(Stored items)

• • •

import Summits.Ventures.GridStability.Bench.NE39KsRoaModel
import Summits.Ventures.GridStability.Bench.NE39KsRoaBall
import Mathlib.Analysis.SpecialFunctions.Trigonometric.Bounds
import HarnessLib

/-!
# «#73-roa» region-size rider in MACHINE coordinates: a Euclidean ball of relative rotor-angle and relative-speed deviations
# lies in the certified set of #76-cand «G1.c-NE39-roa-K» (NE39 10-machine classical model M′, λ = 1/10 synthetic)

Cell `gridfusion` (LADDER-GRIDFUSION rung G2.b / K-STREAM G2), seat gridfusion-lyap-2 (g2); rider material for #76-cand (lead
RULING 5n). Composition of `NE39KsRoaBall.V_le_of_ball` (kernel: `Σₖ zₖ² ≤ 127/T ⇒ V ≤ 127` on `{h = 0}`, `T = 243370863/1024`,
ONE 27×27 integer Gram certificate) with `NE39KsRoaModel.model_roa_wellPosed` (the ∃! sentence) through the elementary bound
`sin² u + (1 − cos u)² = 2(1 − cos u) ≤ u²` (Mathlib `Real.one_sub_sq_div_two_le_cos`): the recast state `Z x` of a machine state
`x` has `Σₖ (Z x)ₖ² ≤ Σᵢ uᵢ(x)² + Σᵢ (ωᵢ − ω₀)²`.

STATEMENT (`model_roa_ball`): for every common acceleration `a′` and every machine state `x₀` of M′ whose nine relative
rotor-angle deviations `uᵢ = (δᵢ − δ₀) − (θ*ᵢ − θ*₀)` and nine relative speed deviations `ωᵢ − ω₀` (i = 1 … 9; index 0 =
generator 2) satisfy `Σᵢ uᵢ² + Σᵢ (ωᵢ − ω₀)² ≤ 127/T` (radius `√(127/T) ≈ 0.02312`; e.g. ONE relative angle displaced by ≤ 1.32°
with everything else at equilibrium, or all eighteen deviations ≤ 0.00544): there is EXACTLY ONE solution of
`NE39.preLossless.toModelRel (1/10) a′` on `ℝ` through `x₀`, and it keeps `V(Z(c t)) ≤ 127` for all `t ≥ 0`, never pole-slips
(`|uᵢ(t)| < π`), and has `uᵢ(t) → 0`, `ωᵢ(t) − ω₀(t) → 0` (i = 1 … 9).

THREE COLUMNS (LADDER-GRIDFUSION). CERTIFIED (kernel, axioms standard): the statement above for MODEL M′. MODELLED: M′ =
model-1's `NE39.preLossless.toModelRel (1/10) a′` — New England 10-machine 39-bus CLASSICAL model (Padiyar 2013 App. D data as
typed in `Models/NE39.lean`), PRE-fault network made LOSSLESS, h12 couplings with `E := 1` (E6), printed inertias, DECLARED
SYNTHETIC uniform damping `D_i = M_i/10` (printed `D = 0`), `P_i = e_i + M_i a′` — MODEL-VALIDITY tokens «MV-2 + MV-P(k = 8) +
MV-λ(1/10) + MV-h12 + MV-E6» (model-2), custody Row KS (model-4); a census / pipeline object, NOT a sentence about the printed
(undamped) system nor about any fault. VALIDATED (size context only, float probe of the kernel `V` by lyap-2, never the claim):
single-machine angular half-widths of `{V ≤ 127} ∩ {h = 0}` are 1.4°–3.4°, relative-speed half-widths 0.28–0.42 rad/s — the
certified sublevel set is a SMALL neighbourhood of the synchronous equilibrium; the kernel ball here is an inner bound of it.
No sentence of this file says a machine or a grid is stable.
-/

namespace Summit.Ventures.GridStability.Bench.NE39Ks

• • •

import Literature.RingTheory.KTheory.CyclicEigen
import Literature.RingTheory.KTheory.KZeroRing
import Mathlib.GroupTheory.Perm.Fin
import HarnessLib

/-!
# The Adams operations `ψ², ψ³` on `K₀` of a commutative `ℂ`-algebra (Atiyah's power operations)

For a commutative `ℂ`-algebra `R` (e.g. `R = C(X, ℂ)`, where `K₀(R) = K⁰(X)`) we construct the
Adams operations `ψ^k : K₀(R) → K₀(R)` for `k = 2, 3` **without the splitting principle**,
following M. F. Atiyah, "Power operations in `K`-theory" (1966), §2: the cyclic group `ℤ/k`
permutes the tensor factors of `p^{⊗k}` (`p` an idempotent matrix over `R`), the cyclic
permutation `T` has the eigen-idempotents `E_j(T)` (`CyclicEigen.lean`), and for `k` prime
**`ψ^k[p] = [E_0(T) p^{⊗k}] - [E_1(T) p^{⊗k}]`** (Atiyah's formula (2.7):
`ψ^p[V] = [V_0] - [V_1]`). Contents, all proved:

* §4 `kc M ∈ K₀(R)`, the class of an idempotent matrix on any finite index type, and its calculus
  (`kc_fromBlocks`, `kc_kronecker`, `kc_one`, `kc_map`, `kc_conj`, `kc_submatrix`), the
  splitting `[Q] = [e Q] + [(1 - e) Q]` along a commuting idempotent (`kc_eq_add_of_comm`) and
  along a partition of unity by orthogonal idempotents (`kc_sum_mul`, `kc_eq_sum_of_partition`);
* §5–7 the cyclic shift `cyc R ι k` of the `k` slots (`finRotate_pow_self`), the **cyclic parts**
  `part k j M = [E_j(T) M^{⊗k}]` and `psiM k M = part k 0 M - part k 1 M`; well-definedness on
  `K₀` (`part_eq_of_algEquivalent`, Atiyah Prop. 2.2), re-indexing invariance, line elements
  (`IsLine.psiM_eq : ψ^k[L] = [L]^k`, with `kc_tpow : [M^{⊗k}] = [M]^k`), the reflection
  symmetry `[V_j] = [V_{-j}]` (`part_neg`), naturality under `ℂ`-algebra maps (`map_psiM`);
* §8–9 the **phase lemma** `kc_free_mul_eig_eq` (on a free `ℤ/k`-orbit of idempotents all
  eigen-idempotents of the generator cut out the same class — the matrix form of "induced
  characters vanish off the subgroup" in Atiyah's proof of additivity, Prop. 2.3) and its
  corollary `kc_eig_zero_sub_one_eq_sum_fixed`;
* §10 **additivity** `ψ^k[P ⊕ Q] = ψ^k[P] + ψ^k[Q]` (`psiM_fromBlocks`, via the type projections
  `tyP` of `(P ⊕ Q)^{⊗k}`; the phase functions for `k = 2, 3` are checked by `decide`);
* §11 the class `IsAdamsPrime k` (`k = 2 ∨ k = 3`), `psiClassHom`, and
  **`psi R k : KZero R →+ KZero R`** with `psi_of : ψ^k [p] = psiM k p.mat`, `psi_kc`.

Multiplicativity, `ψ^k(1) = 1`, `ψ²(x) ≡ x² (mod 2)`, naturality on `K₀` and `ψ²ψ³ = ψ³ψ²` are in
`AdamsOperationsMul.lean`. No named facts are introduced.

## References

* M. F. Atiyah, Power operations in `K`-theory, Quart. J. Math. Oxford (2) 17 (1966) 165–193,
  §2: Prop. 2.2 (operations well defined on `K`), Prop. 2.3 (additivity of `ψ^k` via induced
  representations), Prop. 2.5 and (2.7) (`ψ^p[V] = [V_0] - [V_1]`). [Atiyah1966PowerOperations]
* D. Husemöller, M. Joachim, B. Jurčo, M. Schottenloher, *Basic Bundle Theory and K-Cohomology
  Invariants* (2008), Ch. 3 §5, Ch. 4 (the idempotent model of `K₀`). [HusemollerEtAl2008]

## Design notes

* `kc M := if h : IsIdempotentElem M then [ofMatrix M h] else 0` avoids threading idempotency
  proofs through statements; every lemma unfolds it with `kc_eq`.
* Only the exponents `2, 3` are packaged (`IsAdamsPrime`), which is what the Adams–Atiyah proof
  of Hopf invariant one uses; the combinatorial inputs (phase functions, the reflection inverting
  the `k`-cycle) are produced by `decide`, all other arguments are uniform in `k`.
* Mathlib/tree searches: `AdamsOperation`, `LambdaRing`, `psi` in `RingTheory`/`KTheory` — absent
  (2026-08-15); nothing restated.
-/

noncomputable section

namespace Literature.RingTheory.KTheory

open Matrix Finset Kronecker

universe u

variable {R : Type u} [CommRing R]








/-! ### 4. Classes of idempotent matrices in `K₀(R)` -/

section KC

• • •

**Exercise aim:** Set down, from the entries above, exactly the lines from the one with "# lies in the" up to and including the one with "for #76-cand (lead", and no other lines.

**Answer to the exercise:**
# lies in the certified set of #76-cand «G1.c-NE39-roa-K» (NE39 10-machine classical model M′, λ = 1/10 synthetic)

Cell `gridfusion` (LADDER-GRIDFUSION rung G2.b / K-STREAM G2), seat gridfusion-lyap-2 (g2); rider material for #76-cand (lead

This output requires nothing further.